Dive Brief:
- British drugmaker AstraZeneca plc said it will sell off another piece of the business in an ongoing effort to narrow its therapeutic focus and bring in needed cash to buffer declining sales elsewhere.
- The latest non-core asset sale, announced Thursday morning, rids the British pharma of the remaining rights related to a portfolio of anaesthetic medicines, including Diprivan, Naropin, Carbocaine and several others.
- Aspen Global Inc. will pay $555 million upfront for the remaining intellectual property and manufacturing know-how related to the portfolio, as well as $211 million in performance-based milestones based on sales from September 2017 to November 2019.
Dive Insight:
In June 2016, AstraZeneca divested ex-U.S. rights to this portfolio of products to Aspen for $520 million upfront plus another $250 million in sales milestones. Now the generic drugmaker is picking up the remainder.

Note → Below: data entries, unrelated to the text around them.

/-- **Pure residual combinations.**  A combination of the residual family `resVec b₀` (centres, canonical atoms off the base column `b₀`) with
constant type sum is a sum of pairs. [folklore] -/
theorem sum_resVec_mem_span_pairSet (hc2 : c * c = 1) (b₀ : B) (f : ZMod (2 * n) ⊕ (ZMod (2 * n) × {b : B // b ≠ b₀}) → ℤ)
    (hk : ∃ k : ℤ, ∀ P : G, typeSum G c (∑ i, f i • resVec θ hθ hθc hc2 b₀ i) P = k) :
    ∑ i, f i • resVec θ hθ hθc hc2 b₀ i ∈ Submodule.span ℤ (pairSet c) := by
  obtain ⟨k, hk⟩ := hk
  set μ : ZMod (2 * n) → ℤ := fun a => f (Sum.inl a) with hμ
  set ν : ZMod (2 * n) × {b : B // b ≠ b₀} → ℤ := fun i => f (Sum.inr i) with hν
  have hsplit : ∑ i, f i • resVec θ hθ hθc hc2 b₀ i =
      (∑ a, μ a • Finsupp.single (cst θ hθ hθc a) 1) + ∑ i, ν i • Finsupp.single (catom θ hθ hθc hc2 i.1 i.2.1) 1 := by
    rw [Fintype.sum_sum_type]; rfl
  -- type sums at `θ⁻¹(z, b)`: window sums plus the correction terms of the column `b`
  have hval : ∀ (z : ZMod (2 * n)) (b : B), typeSum G c (∑ i, f i • resVec θ hθ hθc hc2 b₀ i) (θ.symm (z, b)) =
      (∑ a, μ a * (if (z - a).val < n then (1 : ℤ) else 0)) + ((∑ i, ν i * (if (z - i.1).val < n then (1 : ℤ) else 0))
        - (∑ i, ν i * (if ((z, b) : ZMod (2 * n) × B) = (i.1 + 0, i.2.1) then (1 : ℤ) else 0))
        + ∑ i, ν i * (if ((z, b) : ZMod (2 * n) × B) = (i.1 + n, i.2.1) then (1 : ℤ) else 0)) := by
    intro z b
    rw [hsplit, map_add, Pi.add_apply, map_sum, map_sum, Finset.sum_apply, Finset.sum_apply, ← sum_sub_distrib, ← sum_add_distrib]
    congr 1
    · refine sum_congr rfl fun a _ => ?_
      rw [map_smul, Pi.smul_apply, smul_eq_mul, typeSum_single_cst, Equiv.apply_symm_apply]
    · refine sum_congr rfl fun i _ => ?_
      rw [map_smul, Pi.smul_apply, smul_eq_mul, typeSum_single_catom, Equiv.apply_symm_apply, add_zero, mul_add, mul_sub]
  -- periodicity of the atom coefficients: compare the columns `b₀` and `β`
  have hν : ∀ (z : ZMod (2 * n)) (β : {b : B // b ≠ b₀}), ν (z, β) = ν (z + n, β) := by
    intro z β
    have h := hk (θ.symm (z, b₀))
    rw [← hk (θ.symm (z, β.1)), hval, hval, sum_corr_eq, sum_corr_eq, sum_corr_eq, sum_corr_eq, dif_neg (not_not.mpr rfl),
      dif_neg (not_not.mpr rfl), dif_pos β.2, dif_pos β.2, sub_zero, sub_eq_add_neg z (n : ZMod (2 * n)),
      show -((n : ℕ) : ZMod (2 * n)) = n by rw [neg_eq_iff_add_eq_zero, n_add_n]] at h
    have e : (⟨β.1, β.2⟩ : {b : B // b ≠ b₀}) = β := Subtype.ext rfl
    rw [e, sub_zero] at h
    linear_combination h
  -- the atom part is a sum of pairs
  have hatom : ∑ i, ν i • Finsupp.single (catom θ hθ hθc hc2 i.1 i.2.1) 1 ∈ Submodule.span ℤ (pairSet c) := by
    rw [Fintype.sum_prod_type, sum_comm]
    refine Submodule.sum_mem _ fun β _ => ?_
    rw [sum_eq_sum_half]
    refine Submodule.sum_mem _ fun x _ => ?_
    rw [← hν x β, ← smul_add]
    exact Submodule.smul_mem _ _ (single_catom_add_mem_span_pairSet θ hθ hθc hc2 x β.1)
  -- the centre part has constant type sum, hence is a sum of pairs
  have hcen := mul_comm_c θ hθ hθc
  obtain ⟨k', hk'⟩ := exists_forall_typeSum_eq_of_mem_span_pairSet c hcen hatom
  have hcst : ∑ a, μ a • Finsupp.single (cst θ hθ hθc a) 1 ∈ Submodule.span ℤ (pairSet c) := by
    refine sum_cst_mem_span_pairSet θ hθ hθc b₀ μ ⟨k - k', fun P => ?_⟩
    have h := hk P
    rw [hsplit, map_add, Pi.add_apply, hk' P] at h
    linear_combination h
  rw [hsplit]
  exact Submodule.add_mem _ hcst hatom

Aspen will still pay the remaining milestone payments from the first part of the deal, but no longer will be responsible for making royalty payments to AstraZeneca. The big pharma will handle manufacturing of the products until the deal closes in the fourth quarter and then will transition manufacturing to Aspen.

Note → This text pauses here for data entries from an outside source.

/-- **Row F5b** (axisymmetric regularity CRITERIA inside F5: small swirl, log modulus of the swirl,
`BMO⁻¹` stream function, KNSS's bounded-weak swirl form): ALIAS of the conjunction of the four facts
`LeiZhang2017_smallSwirl_regularity`, `LeiZhang2017_logModulus_regularity`,
`LeiZhang2011_regularity_bmoStream`, `KNSS2009_regularity_axisymmetric_swirl`, all PROVED.
EXCLUDED-IN-TREE (criteria). (ref: LeiZhang2017, Thm 1.1 and Cor 1.3) -/
def Row_F5b : Prop :=
  LeiZhang2017_smallSwirl_regularity ∧ LeiZhang2017_logModulus_regularity ∧
    LeiZhang2011_regularity_bmoStream ∧ KNSS2009_regularity_axisymmetric_swirl

/-- Row F5b is a theorem of the tree. [cite: LeiZhang2017, Thm 1.1 and Cor 1.3] -/
theorem row_F5b_excluded : Row_F5b :=
  ⟨LeiZhang2017_smallSwirl_regularity_holds, LeiZhang2017_logModulus_regularity_holds,
    LeiZhang2011_regularity_bmoStream_holds, KNSS2009_regularity_axisymmetric_swirl_holds⟩

/-! ## F6 / F6b / F7 / F9 / F10: critical classes, partial regularity, 2D -/

/-- **Row F6** (I∨II · no symmetry · `L^∞_t L³_x` / Ladyzhenskaya–Prodi–Serrin classes): critical-norm
blow-up is necessary — ALIAS of `ess_endpoint ∧ seregin_L3_blowup ∧ ladyzhenskaya_prodi_serrin`
(ESS 2003 Thms 1.3–1.4; Seregin 2012 Thm 1.1: `‖u(t)‖₃ → ∞`; LPS), all PROVED.  EXCLUDED-IN-TREE.
(ref: EscauriazaSereginSverak2003, Thms. 1.3–1.4) (ref: Seregin2012, Thm. 1.1) -/
def Row_F6 : Prop := ess_endpoint ∧ seregin_L3_blowup ∧ ladyzhenskaya_prodi_serrin

/-- Row F6 is a theorem of the tree. [cite: EscauriazaSereginSverak2003, Thms. 1.3–1.4] -/
theorem row_F6_excluded : Row_F6 :=
  ⟨ess_endpoint_holds, seregin_L3_blowup_holds, ladyzhenskaya_prodi_serrin_holds⟩

/-- **Row F6b** (I∨II · no symmetry · supercritical Serrin class `L^q_t L³_x`, `q ∈ (4,5)`, a priori
on a final interval ⇒ continuation).  Verbatim item ⟨19500⟩ `L3TimeExponentPincer.SupercriticalSerrinL3`.
OPEN-WITH-LINE. [cite: EscauriazaSereginSverak2003, §1 (the L³ endpoint)] -/
@[conjecture] def Row_F6b : Prop :=
  ∃ q : ℝ, 4 < q ∧ q < 5 ∧ ∀ (ν T : ℝ), 0 < ν → 0 < T →
    ∀ (u : ℝ → EuclideanSpace ℝ (Fin 3) → EuclideanSpace ℝ (Fin 3))
      (p : ℝ → EuclideanSpace ℝ (Fin 3) → ℝ),
    IsClassicalNSSolutionOn (Ico 0 T) ν 0 u p → IsLerayHopfOn T ν 0 (u 0) u →
    HasRapidSpatialDecay (u 0) →
    (∃ T₂ ∈ Ioo 0 T, (∫⁻ t in Ioo T₂ T, eLpNorm (u t) 3 volume ^ q) < ⊤) →
    HasSmoothExtensionPast ν 0 u T

/-- **Row F7** (I∨II · no symmetry · Clay ∩ `L^∞_t L^{3,∞}_x` on a final slab, ANY size): a classical
Leray–Hopf solution from a rapidly decaying datum whose viscosity-normalised slices
`ũ = timeRescale ν⁻¹ ν⁻¹ u` obey `eWeakLpPow (ũ s) 3 ≤ W < ∞` for `s ∈ (S₁, νT)`, `0 ≤ S₁ < νT`, extends
past `T`.  OPEN-NO-LINE (open in print: Lemarié-Rieusset 2016 p. 575); in tree MODULO (L) by
`STH.TypeIliouvilleNoTypeII.TypeIIZoom.hasSmoothExtensionPast_of_weakL3Slab_of_liouvilleL` (same
hypotheses after `(hL : TypeIliouvilleL)`; cited, not imported). [cite: LemarieRieusset2016, Thm 15.6 and p. 575] -/
@[conjecture] def Row_F7 : Prop :=
  ∀ (ν T : ℝ), 0 < ν → 0 < T →
    ∀ (u : ℝ → EuclideanSpace ℝ (Fin 3) → EuclideanSpace ℝ (Fin 3))
      (p : ℝ → EuclideanSpace ℝ (Fin 3) → ℝ),
    IsClassicalNSSolutionOn (Ico 0 T) ν 0 u p → IsLerayHopfOn T ν 0 (u 0) u →
    HasRapidSpatialDecay (u 0) →
    ∀ (S₁ : ℝ) (W : ℝ≥0∞), 0 ≤ S₁ → S₁ < ν * T → W ≠ ⊤ →
      (∀ s ∈ Ioo S₁ (ν * T), eWeakLpPow (timeRescale ν⁻¹ ν⁻¹ u s) 3 volume ≤ W) →
      HasSmoothExtensionPast ν 0 u T

/-- F0 contains F7. [folklore] -/
theorem row_F7_of_F0 (h₀ : Row_F0) : Row_F7 :=
  fun ν T hν hT u p hcl hLH hdec _ _ _ _ _ _ => h₀ ν T hν hT u p hcl hLH hdec

/-- **Row F9** (I∨II · suitable weak class · "fat" singular sets): `𝒫¹(Σ) = 0` (CKN 1982) and the
singular times are `ℋ^{1/2}`-null (Leray / Scheffer) — ALIAS of
`ckn_partial_regularity ∧ scheffer_singular_times`, both PROVED.  EXCLUDED-IN-TREE.
(ref: CaffarelliKohnNirenberg1982, Thm B) -/
def Row_F9 : Prop := ckn_partial_regularity ∧ scheffer_singular_times

/-- Row F9 is a theorem of the tree. [cite: CaffarelliKohnNirenberg1982, Thm B] -/
theorem row_F9_excluded : Row_F9 := ⟨ckn_partial_regularity_holds, scheffer_singular_times_holds⟩

/-- **Row F10** (I∨II · planar 2D · `𝕋²`): global strong solutions (Foias–Manley–Rosa–Temam) —
ALIAS of `fmrt_strong_existence_torus2`, PROVED.  EXCLUDED-IN-TREE (`ℝ²`: row F10′, print only).
(ref: FoiasManleyRosaTemam2001, Thm 7.4 (Ch. II)) -/
def Row_F10 : Prop := fmrt_strong_existence_torus2

/-- Row F10 is a theorem of the tree. [cite: FoiasManleyRosaTemam2001, Thm 7.4 (Ch. II)] -/
theorem row_F10_excluded : Row_F10 := fmrt_strong_existence_torus2_holds

/-! ## F13 / F14 / F14′: symmetry classes without an axis -/

/-- **Row F13** (I∨II · finite symmetry group · Clay class): for a finite group `G` of linear
isometries of `ℝ³` (orthant = hyperoctahedral `B₃`, dihedral, Kida …), every classical Leray–Hopf
solution from a rapidly decaying `G`-equivariant datum (`u₀ (g x) = g (u₀ x)`) extends past `T`.
The class is flow-invariant, so this is F0 restricted (`row_F13_of_F0`); no regularity theorem uses a
finite group.  OPEN-NO-LINE (negative-side routes: MirrorChamber, QuantisedSymmetry).
[cite: LemarieRieusset2016, §10.5 (pp. 306–307: symmetric flows, decay only)] -/
@[conjecture] def Row_F13 : Prop :=
  ∀ (G : Subgroup (EuclideanSpace ℝ (Fin 3) ≃ₗᵢ[ℝ] EuclideanSpace ℝ (Fin 3))), Finite G →
  ∀ (ν T : ℝ), 0 < ν → 0 < T →
    ∀ (u : ℝ → EuclideanSpace ℝ (Fin 3) → EuclideanSpace ℝ (Fin 3))
      (p : ℝ → EuclideanSpace ℝ (Fin 3) → ℝ),
    IsClassicalNSSolutionOn (Ico 0 T) ν 0 u p → IsLerayHopfOn T ν 0 (u 0) u →
    HasRapidSpatialDecay (u 0) → (∀ g ∈ G, ∀ x, u 0 (g x) = g (u 0 x)) →
    HasSmoothExtensionPast ν 0 u T

/-- F0 contains F13. [folklore] -/
theorem row_F13_of_F0 (h₀ : Row_F0) : Row_F13 :=
  fun _ _ ν T hν hT u p hcl hLH hdec _ => h₀ ν T hν hT u p hcl hLH hdec

/-- **Row F14** (exactly Beltrami datum `curl u₀ = λ(x) u₀` on `ℝ³` with finite energy · VACUOUS): a
`C¹` divergence-free (generalised) Beltrami field in `L²(ℝ³)` vanishes identically (Nadirashvili 2014
/ Chae–Wolf 2016 Rem. 1.4 (ii), `q = 2`), so the cell is empty — the tree theorem
`IsBeltrami.eq_zero_of_integrable_norm_rpow`.  EXCLUDED-IN-TREE (vacuous).
(ref: ChaeWolf2016, Remark 1.4 (ii)) (ref: Nadirashvili2014, Theorem) -/
def Row_F14 : Prop :=
  ∀ (v : EuclideanSpace ℝ (Fin 3) → EuclideanSpace ℝ (Fin 3)) (lam : EuclideanSpace ℝ (Fin 3) → ℝ),
    IsBeltrami v lam → ContDiff ℝ 1 v → VectorCalculus.IsDivFree v →
    Integrable (fun x : EuclideanSpace ℝ (Fin 3) => ‖v x‖ ^ (2 : ℝ)) → v = 0

/-- Row F14 is a theorem of the tree (`q = 2`). [cite: ChaeWolf2016, Remark 1.4 (ii)] -/
theorem row_F14_excluded : Row_F14 := fun _ _ h hv hdiv hint =>
  h.eq_zero_of_integrable_norm_rpow hv hdiv le_rfl (by norm_num) hint

/-- **Row F14′** (I∨II · (near-)Beltrami · Beale–Kato–Majda class `HasBoundedSobolevNormsOn` on closed
sub-strips): depleted Lamb vector `‖u × ω‖ ≤ a(t)‖u‖‖ω‖` with `a(t)‖∇u(t)‖₂^{1/2} ≤ c` on `[0,T)` ⇒
continuation in the class past `T` (`HasSobolevExtensionPast`) — the statement of the tree theorem
`nearBeltrami_enstrophy_criterion` (Farhat–Grujić 2018 Thm 1, whole-space form).  EXCLUDED-IN-TREE
(criterion; `𝕋³` twins `Torus.classicalNS_global_stability_of_beltrami_three` etc. by name).
(ref: FarhatGrujic2018, Thm 1 (p. 4)) -/
def Row_F14' : Prop :=
  ∀ (ν T c : ℝ), 0 < ν → 0 < T →
    ∀ (u : ℝ → EuclideanSpace ℝ (Fin 3) → EuclideanSpace ℝ (Fin 3))
      (p : ℝ → EuclideanSpace ℝ (Fin 3) → ℝ) (a : ℝ → ℝ),
    IsClassicalNSSolutionOn (Ico 0 T) ν 0 u p → (∀ T'' < T, HasBoundedSobolevNormsOn (Icc 0 T'') u) →
    (∀ t ∈ Ico 0 T, 0 ≤ a t) →
    (∀ t ∈ Ico 0 T, ∀ x, ‖cross (u t x) (curl (u t) x)‖ ≤ a t * (‖u t x‖ * ‖curl (u t) x‖)) →
    (∀ t ∈ Ico 0 T, a t * Real.sqrt (Real.sqrt (∫ x, frobeniusNormSq (fderiv ℝ (u t) x))) ≤ c) →
    HasSobolevExtensionPast ν u T

/-- Row F14′ is a theorem of the tree. [cite: FarhatGrujic2018, Thm 1 (p. 4)] -/
theorem row_F14'_excluded : Row_F14' := fun _ _ _ hν hT _ _ _ hsol hreg ha hang hcpl =>
  nearBeltrami_enstrophy_criterion hν hT hsol hreg ha hang hcpl

end Summit.NavierStokesRegularity.NavierStokesRegularity.Theorems.ScenarioCensus

end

"Disposing the remaining rights to the medicines allows both companies to benefit from greater efficiencies as AstraZeneca continues to focus our resources on our three main therapy areas," said Mark Mallon, EVP of global product and portfolio strategy at AstraZeneca.
The deal is just the latest in a string of sales the British pharma has been conducting over the last two years.

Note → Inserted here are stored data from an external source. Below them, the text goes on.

/-! ## §1 The reflected `α`-multiplier leg acts at the root of the next block -/

/-- [folklore] For odd `Lc`: `sref α (mref Lc α α z + ρ_c) = z + Lc•e_α + ρ_c` (`2·((Lc−1)/2) = Lc − 1`). -/
theorem sref_mref_self_add_ctr (α : Fin (d + 1)) {Lc : ℕ} (hLc : Odd Lc) (z : Fin (d + 1) → ℤ) :
    sref α (mref Lc α α z + toSite (ctrOff (d + 1) Lc)) = z + (Lc : ℤ) • B6BondElimination.unitVec α + toSite (ctrOff (d + 1) Lc) := by
  obtain ⟨k, hk⟩ := hLc
  have hc : (((Lc - 1) / 2 : ℕ) : ℤ) = k := by
    subst hk
    have : (2 * k + 1 - 1) / 2 = k := by omega
    rw [this]
  funext i
  unfold ResolventReflection.mref
  simp only [Pi.add_apply, Pi.smul_apply, smul_eq_mul, sref_apply, AffineAveraging.toSite, AveragingContoursRooted.ctrOff, hc,
    B6BondElimination.unitVec_apply]
  by_cases hi : i = α
  · subst hi
    simp only [if_true]
    subst hk; push_cast; ring
  · simp only [if_neg hi]; ring

/-! ## §2 The gauge covariance of the rooted linearised averaging: pure gauges go to coarse face layers -/

section Gauge

variable {R : Type*} [AddCommGroup R]

/-- [folklore] an1's rooted averaging is additive in the form. -/
theorem linAvgAt_add' (ρ : Fin (d + 1) → ℤ) (A A' : Form1 (d + 1) R) (L : ℕ) (μ : Fin (d + 1)) (y : Fin (d + 1) → ℤ) :
    linAvgAt ρ (A + A') L μ y = linAvgAt ρ A L μ y + linAvgAt ρ A' L μ y := by
  have h := linAvgAt_sub ρ (A + A') A' L μ y
  rw [add_sub_cancel_right] at h
  rw [← sub_eq_iff_eq_add]
  exact h.symm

With the MYSTIC trial failure in the rearview, it’s becoming clear that hitting CEO Pascal Soriot’s goal of $45 billion in revenues by 2023 is likely out of reach. 2016 revenues came in at about half that figure and have been declining since 2014. While Soriot has pegged 2017 as a turnaround year, AstraZeneca will have trouble growing fast enough to make up the difference.
As the company aims to focus on its three core franchises — oncology, respiratory and inflammation, and cardio-metabolic disorders — it has been selling many unrelated assets in an effort to boost revenues and reallocate resources to the more promising programs.
AstraZeneca isn’t the only big pharma with this idea, although the British drugmaker may be the most active. A good number of its big pharma brethren have also been working to restructure broad portfolios and focus in on select core therapeutic areas. While the strategy was once to have a finger in every pie, big pharma is changing its ways.